– Не вздумайте мне швырять! Души Богу отдадим, коли уроните! – крикнул вслед Калашников.
– Не замай… – ответил ему кряхтя Авилов и медленно опустил контейнер на сани.
– Буду считать, что сегодня штангу таскал, господа, – пошутил он и улыбнулся товарищам.
Потом прыгнул на сани сам и Калашников махнул извозчику, чтобы тот трогал.
– Что местным сказать? – подошёл Калашников к Виктору, глядевшему вслед уезжавшим на санях находкам.
– Главное местным бабам не говорите, что вывозили что-то ценное. Они тогда разнесут этот дом по кирпичикам, – ответил Виктор.
– Что верно то верно, – согласился Калашников и так же посмотрел на скрывающиеся за поворотом сани.
– Что дальше? – спросил Калашников.
– Едем в училище, – ответил Виктор, – проверим, чтобы их определили под надёжный караул и потом проведаю купчиху Минаеву.
– А что Минаева? Приглашала в гости? – усмехнулся Калашников.
– Обещался быть до обеда, – сказал Виктор как-то равнодушно.
– Ну, уж коли купчиха Минаева жаждет Вас видеть, господин полковник, – ответил Калашников с усмешкой, – то стало быть чем-то Ваша персона её заинтриговала.
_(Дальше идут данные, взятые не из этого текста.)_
import Summits.CriticalPhenomena.PercolationContinuityZ3.Theorems.PercNearOneGluingNoHeavyLowerTailSahiGridPatternLiteralOrIdentity
import Summits.CriticalPhenomena.PercolationContinuityZ3.Theorems.PercNearOneGluingNoHeavyLowerTailSahiGridPatternTwoPayerSections

/-!
# `NoHeavyLowerTail` (crux stmt-CriticalPhenomena-4575), Sahi programme P1: **THE TWO-PAYER OR STAR ON THE CROSSED FAMILY — A LATIN TRIPLE COUNT**

Support file (Sahi cell, seat `prim-sahi-p1`, generation 37; `--supports stmt-CriticalPhenomena-4575`).  Pure proofs, no definitions, no `sorry`, standard axioms.
Vocabulary of `…SahiGridPattern{,SliceForm,CellForm,DiagCert,LiteralOrIdentity,TwoPayerSections}` (`Pd`, `ind`, `TotDist`, `thirdPt`, `pairSum_eq_of_sym6_eq`).

THE MATHEMATICS (seat memo FROM-prim-sahi-p1-gen37-CROSSED-FAMILY-TRIPLE-COUNT §1–§2).  `U = (x∧y) ∨ V ⊆ [3]^{2+k}` is the two-payer OR star with the OR8 vector `e` (`4·2^k·1_V` on the cell `00`,
`(2·2^k+2d)·1_V` on the four cells `0j, i0` (`i,j ≥ 1`), `4·2^k+3h_V` on the four T-cells), `d` a certificate of the up-set `V ⊆ [3]^k`.  Generation 36 found that
condition (N) `Θ_U(B×C) ≤ e(B∩C)` has NO proof by one identity with constant multipliers; this file proves (N) on the CROSSED FAMILY
`B ⊇ {x ≥ 1}`, `C ⊇ {y ≥ 1}` — exactly the configurations on which the crossed ("T1-type") cover fails — by the "top" cover and ONE new nonnegative
quantity, a COUNT OF LATIN TRIPLES.  Writing `P_j = B_{(0,j)}`, `Q_i = C_{(i,0)}` (`j, i ∈ {0,1,2}`, `P_0 ⊆ P_1 ⊆ P_2`, `Q_0 ⊆ Q_1 ⊆ Q_2`; all other sections are `[3]^k`):
  `e(B∩C) − Θ_U(B×C) = Σ_{c,r ∈ {1,2}} ( N_V[⊤, P_c ∪ Q_r] + N_V[P_c, Q_r] + #{(q,r',p) Latin : q ∉ P_c, r' ∉ Q_r, p ∉ V} )
                        + 2^k Σ_{q ∈ V} [ 4(1−1_{P_0})(1−1_{Q_0}) − (2−1_{P_1}−1_{P_2})(2−1_{Q_1}−1_{Q_2}) ](q)`,
`N_V[X,Z] = d(X∩Z) − Θ_V(X×Z) ≥ 0` being condition (N) of the certificate of `V`.  **THEOREMS:** `twoPayerCrossed_pair_identity` (the identity behind this, as an
equality of pair sums for ARBITRARY integer functions `P_0,P_1,P_2,Q_0,Q_1,Q_2,V` — `pairSum_eq_of_sym6_eq` + `ring`), `twoPayerCrossed_columns_nonneg`
(its right-hand side is `≥ 0` for nested indicator functions).  In the sub-case `P_0=P_1=P_2=P`, `Q_i = Q` the d-free part is the single count
`4·#{(q,r,p) Latin : q ∉ P, r ∉ Q, p ∉ V}` (memo §1).  Nothing here asserts `PatternPos d` for `d ≥ 4` or condition (N) beyond this family. [this work]
-/

namespace Summit.CriticalPhenomena.PercolationContinuityZ3.Theorems.SahiGridPattern

open Finset SahiGrid3
open scoped BigOperators

variable {k : ℕ}
/-! ### the main theorem -/

include h167 in
/-- **An element of order 334 inverted by an automorphism with a fixed row forces Williamson sequences of length 167.** -/
theorem hadamard668_order334_inverting_fixed_williamsonSequences {x₀ : ι} (hfix : π' x₀ = x₀) :
    ∃ a b c d : ZMod 167 → ℤ, IsPM a ∧ IsPM b ∧ IsPM c ∧ IsPM d ∧ (∀ i, a (-i) = a i) ∧ (∀ i, b (-i) = b i) ∧
      (∀ i, c (-i) = c i) ∧ (∀ i, d (-i) = d i) ∧
      ∀ s : ZMod 167, s ≠ 0 → PAF a s + PAF b s + PAF c s + PAF d s = 0 := by
  obtain ⟨hfreeR, hfreeC⟩ := hadamard668_order334_free hH hι haut hπ hκ h2 h167
  obtain ⟨-, hnegC⟩ := hadamard668_order334_nega hH hι haut hπ hκ h2 h167
  have hκ668 : κ ^ 668 = 1 := by rw [show (668 : ℕ) = 334 * 2 by norm_num, pow_mul, hκ, one_pow]
  -- the constant sign `ε = −1`
  obtain ⟨ε, hε, hχ⟩ := inverting334_chi_const hH hι haut hπ hκ h2 haut' hnπ hnκ hν hfix
  -- transversal of the two column orbits (gen 19)
  obtain ⟨T, -, hTcard, hT⟩ := exists_free_transversal κ (by norm_num : 0 < 334) _ (univ : Finset ι) le_rfl
    (fun y _ => Finset.mem_univ _) (fun y _ => by rw [hκ, Equiv.Perm.one_apply]) (fun y _ k hk0 hk => hfreeC y k hk0 hk)
  rw [Finset.card_univ, hι] at hTcard
  have hT2 : T.card = 2 := by omega
  -- gen 19's signed cycle sequences along the FIXED row `x₀`
  let A : ι → ZMod 668 → ℤ := fun y t => cyc κ e y t.val * H x₀ ((κ ^ t.val) y)
  have hApm : ∀ y, IsPM (A y) := by
    intro y t
    rcases cyc_pm κ e haut.2.1 y t.val with h1 | h1 <;> rcases hH.1 x₀ ((κ ^ t.val) y) with h2' | h2' <;>
      simp [A, h1, h2']
  have hAanti : ∀ y t, A y (t + 334) = -A y t := by
    intro y t
    simp only [A]
    rw [ZMod.val_add, cyc_mod_668_of_nega κ e hnegC y, pow_mod_of_pow_eq_one κ hκ668,
      show (334 : ZMod 668).val = 334 from rfl, cyc_add_334_of_nega κ e hnegC y, pow_add, hκ, mul_one]
    ring
  have hPAF : ∀ y (s : ZMod 668), 0 < s.val → s.val ≠ 334 →
      PAF (A y) s = 2 * cyc π d ((π ^ (668 - s.val)) x₀) s.val *
        ∑ m ∈ Finset.range 334, H x₀ ((κ ^ m) y) * H ((π ^ (668 - s.val)) x₀) ((κ ^ m) y) := by
    intro y s hs0 hs334
    set r := s.val with hr
    have hrlt : r < 668 := ZMod.val_lt s
    obtain ⟨hback, -⟩ := order334_partner hπ hfreeR x₀ hs0 hrlt hs334
    set x₁ := (π ^ (668 - r)) x₀ with hx₁
    have hpt : ∀ m : ℕ, cyc κ e y m * H x₀ ((κ ^ m) y) * (cyc κ e y (m + r) * H x₀ ((κ ^ (m + r)) y)) =
        cyc π d x₁ r * (H x₀ ((κ ^ m) y) * H x₁ ((κ ^ m) y)) := by
      intro m
      have hit : H x₀ ((κ ^ (m + r)) y) = cyc π d x₁ r * cyc κ e ((κ ^ m) y) r * H x₁ ((κ ^ m) y) := by
        rw [← hback, add_comm, pow_add, Equiv.Perm.mul_apply]
        exact signedAut_pow haut r x₁ ((κ ^ m) y)
      have hca : cyc κ e y (m + r) = cyc κ e y m * cyc κ e ((κ ^ m) y) r := cyc_add κ e y m r
      rw [hit, hca]
      have h1 := pm_mul_self (cyc_pm κ e haut.2.1 y m)
      have h2' := pm_mul_self (cyc_pm κ e haut.2.1 ((κ ^ m) y) r)
      calc cyc κ e y m * H x₀ ((κ ^ m) y) *
            (cyc κ e y m * cyc κ e ((κ ^ m) y) r * (cyc π d x₁ r * cyc κ e ((κ ^ m) y) r * H x₁ ((κ ^ m) y)))
          = (cyc κ e y m * cyc κ e y m) * (cyc κ e ((κ ^ m) y) r * cyc κ e ((κ ^ m) y) r) *
              (cyc π d x₁ r * (H x₀ ((κ ^ m) y) * H x₁ ((κ ^ m) y))) := by ring
        _ = cyc π d x₁ r * (H x₀ ((κ ^ m) y) * H x₁ ((κ ^ m) y)) := by rw [h1, h2']; ring
    unfold PAF
    have hterm : ∀ t : ZMod 668, A y t * A y (t + s) =
        cyc κ e y t.val * H x₀ ((κ ^ t.val) y) * (cyc κ e y (t.val + r) * H x₀ ((κ ^ (t.val + r)) y)) := by
      intro t
      simp only [A]
      rw [ZMod.val_add, cyc_mod_668_of_nega κ e hnegC y, pow_mod_of_pow_eq_one κ hκ668]
    simp only [hterm, hpt]
    rw [sum_zmod_val_eq_sum_range (fun m => cyc π d x₁ r * (H x₀ ((κ ^ m) y) * H x₁ ((κ ^ m) y))),
      ← Finset.mul_sum, show (668 : ℕ) = 334 + 334 by norm_num, Finset.sum_range_add]
    have hhalf : ∑ m ∈ Finset.range 334, H x₀ ((κ ^ (334 + m)) y) * H x₁ ((κ ^ (334 + m)) y) =
        ∑ m ∈ Finset.range 334, H x₀ ((κ ^ m) y) * H x₁ ((κ ^ m) y) := by
      refine Finset.sum_congr rfl fun m _ => ?_
      rw [pow_add, hκ, one_mul]
    rw [hhalf]
    ring
  have hsum : ∀ s : ZMod 668, s ≠ 0 → s ≠ 334 → ∑ y ∈ T, PAF (A y) s = 0 := by
    intro s hs hs334
    have hs0 : 0 < s.val := (zmod_val_pos_of_ne_zero hs).1
    have hsv : s.val ≠ 334 := by
      intro h
      apply hs334
      have : ((s.val : ℕ) : ZMod 668) = ((334 : ℕ) : ZMod 668) := by rw [h]
      simpa using this
    obtain ⟨-, hne⟩ := order334_partner hπ hfreeR x₀ hs0 (ZMod.val_lt s) hsv
    rw [Finset.sum_congr rfl fun y _ => hPAF y s hs0 hsv, ← Finset.mul_sum,
      ← hT (fun j => H x₀ j * H ((π ^ (668 - s.val)) x₀) j), hadamard_row_orth H hH (Ne.symm hne), mul_zero]
  -- the two columns and their orbit offsets
  let e2 : {y // y ∈ T} ≃ Fin 2 := Finset.equivFinOfCardEq hT2
  set y₁ : ι := ((e2.symm 0 : {y // y ∈ T}) : ι) with hy₁
  set y₂ : ι := ((e2.symm 1 : {y // y ∈ T}) : ι) with hy₂
  obtain ⟨c₁, hc₁, hκc₁⟩ := inverting334_col_orbit hH hι haut hπ hκ h2 haut' hnπ hnκ hν hfix y₁
  obtain ⟨c₂, hc₂, hκc₂⟩ := inverting334_col_orbit hH hι haut hπ hκ h2 haut' hnπ hnκ hν hfix y₂
  have hεm : ε = -1 := inverting334_eps haut hκ haut' hnκ hν hnegC hH.1 hε hχ hfix hc₁ hκc₁
  rw [hεm] at hχ
  -- the translated pair `u = A y₁ (· + c₁)`, `v = A y₂ (· + c₂)`
  have hNGP : ∀ s : ZMod 668, s ≠ 0 → s ≠ 334 →
      PAF (translate (A y₁) (c₁ : ZMod 668)) s + PAF (translate (A y₂) (c₂ : ZMod 668)) s = 0 := by
    intro s hs hs334
    rw [PAF_translate, PAF_translate]
    have h := hsum s hs hs334
    rw [← Finset.sum_coe_sort T] at h
    have hre : ∑ i : Fin 2, PAF (A (e2.symm i)) s = ∑ y : {y // y ∈ T}, PAF (A y) s :=
      Fintype.sum_equiv e2.symm _ _ (fun _ => rfl)
    rw [← hre, Fin.sum_univ_two] at h
    exact h
  have hrefl₁ : ∀ t, translate (A y₁) (c₁ : ZMod 668) (-t) = (-1) ^ t.val * translate (A y₁) (c₁ : ZMod 668) t :=
    fun t => translate_seq_reflect haut hκ haut' hnκ hν hnegC hH.1 hχ hfix hc₁ hκc₁ t
  have hrefl₂ : ∀ t, translate (A y₂) (c₂ : ZMod 668) (-t) = (-1) ^ t.val * translate (A y₂) (c₂ : ZMod 668) t :=
    fun t => translate_seq_reflect haut hκ haut' hnκ hν hnegC hH.1 hχ hfix hc₂ hκc₂ t
  have hanti : ∀ (y : ι) (c : ℕ) (t : ZMod 668), translate (A y) (c : ZMod 668) (t + 334) = -translate (A y) (c : ZMod 668) t :=
    fun y c t => by show A y (t + 334 + c) = -A y (t + c); rw [add_right_comm, hAanti]
  have hpm : ∀ (y : ι) (c : ℕ), IsPM (translate (A y) (c : ZMod 668)) := fun y c t => hApm y _
  -- generic names
  set u := translate (A y₁) (c₁ : ZMod 668) with hu
  set v := translate (A y₂) (c₂ : ZMod 668) with hv
  -- the CRT
  obtain ⟨f, hf334, hf0, hf3⟩ := crt668
  have hfh : f.symm (2, 0) = 334 := by rw [← hf334, f.symm_apply_apply]
  have hsplit : ∀ (w : ZMod 668 → ℤ), (∀ t, w (t + 334) = -w t) →
      ∀ k j, w (f.symm (k + 2, j)) = -w (f.symm (k, j)) := fun w hw k j => by
    rw [show ((k + 2, j) : ZMod 4 × ZMod 167) = (k, j) + (2, 0) by rw [Prod.mk_add_mk, add_zero], map_add, hfh, hw]
  -- symmetry of the four sequences
  have hsymm0 : ∀ (w : ZMod 668 → ℤ), (∀ t, w (-t) = (-1) ^ t.val * w t) →
      ∀ j : ZMod 167, w (f.symm (0, -j)) = w (f.symm (0, j)) := fun w hw j => by
    have hneg : f.symm (0, -j) = -f.symm (0, j) := by rw [← map_neg, Prod.neg_mk, neg_zero]
    rw [hneg, hw, hf0 _ (by rw [f.apply_symm_apply]), one_mul]
  have hsymm1 : ∀ (w : ZMod 668 → ℤ), (∀ t, w (-t) = (-1) ^ t.val * w t) → (∀ t, w (t + 334) = -w t) →
      ∀ j : ZMod 167, w (f.symm (1, -j)) = w (f.symm (1, j)) := fun w hw hw' j => by
    have hneg : f.symm (1, -j) = -f.symm (3, j) := by
      rw [← map_neg, Prod.neg_mk, show (-3 : ZMod 4) = 1 by decide]
    rw [hneg, hw, hf3 _ (by rw [f.apply_symm_apply]), show ((3 : ZMod 4), j) = ((1 : ZMod 4) + 2, j) by
      rw [show (1 : ZMod 4) + 2 = 3 by decide], hsplit w hw' 1 j]
    ring
  -- the four-square identity from the negaperiodic pair (shift class `(0, r)`)
  have hU : ∀ k j, u (f.symm (k + 2, j)) = -u (f.symm (k, j)) := hsplit u (hanti y₁ c₁)
  have hV : ∀ k j, v (f.symm (k + 2, j)) = -v (f.symm (k, j)) := hsplit v (hanti y₂ c₂)
  have hPu : ∀ q : ZMod 4 × ZMod 167, PAF u (f.symm q) = ∑ p, u (f.symm p) * u (f.symm (p + q)) := fun q => by
    rw [paf_transport f.toAddEquiv u]
    show ∑ p, u (f.symm p) * u (f.symm (p + f (f.symm q))) = _
    rw [f.apply_symm_apply]
  have hPv : ∀ q : ZMod 4 × ZMod 167, PAF v (f.symm q) = ∑ p, v (f.symm p) * v (f.symm (p + q)) := fun q => by
    rw [paf_transport f.toAddEquiv v]
    show ∑ p, v (f.symm p) * v (f.symm (p + f (f.symm q))) = _
    rw [f.apply_symm_apply]
  have hE1 : ∀ r : ZMod 167, r ≠ 0 →
      PAF (fun j => u (f.symm (0, j))) r + PAF (fun j => u (f.symm (1, j))) r +
        PAF (fun j => v (f.symm (0, j))) r + PAF (fun j => v (f.symm (1, j))) r = 0 := by
    intro r hr
    have hne0 : f.symm (0, r) ≠ 0 := fun h0 => by
      have h1 := congrArg f h0
      rw [f.apply_symm_apply, map_zero] at h1
      exact hr (by simpa using congrArg Prod.snd h1)
    have hne334 : f.symm (0, r) ≠ 334 := fun h0 => by
      have h1 := congrArg f h0
      rw [f.apply_symm_apply, hf334, Prod.mk.injEq] at h1
      exact absurd h1.1 (by decide)
    have h0 := hNGP (f.symm (0, r)) hne0 hne334
    rw [hPu, hPv, sum_antiperiodic_shift0 (fun p => u (f.symm p)) hU r,
      sum_antiperiodic_shift0 (fun p => v (f.symm p)) hV r] at h0
    linarith
  exact ⟨fun j => u (f.symm (0, j)), fun j => u (f.symm (1, j)), fun j => v (f.symm (0, j)), fun j => v (f.symm (1, j)),
    fun j => hpm y₁ c₁ _, fun j => hpm y₁ c₁ _, fun j => hpm y₂ c₂ _, fun j => hpm y₂ c₂ _,
    hsymm0 u hrefl₁, hsymm1 u hrefl₁ (hanti y₁ c₁), hsymm0 v hrefl₂, hsymm1 v hrefl₂ (hanti y₂ c₂), hE1⟩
Сия вдовушка ой какая не простая, хотя с виду может показаться душевной дамой. Где-то Вы ходите рядом с её интересом и она видать не хочет, чтобы разрушили Вы её идиллию.
– Идиллию? – не понял Виктор, – какую идиллию?
– А Вы загляните в местную клинику, к Фридриху Францевичу, – ответил Калашников, – это там где аптека, на перекрёстке у Базарной площади и Соборной улицы. Только не спрашивайте его в лоб. Он человек недоверчивый сам по себе. А так, поговорите о жизни, да о том о сём. А там глядишь, и я пригожусь!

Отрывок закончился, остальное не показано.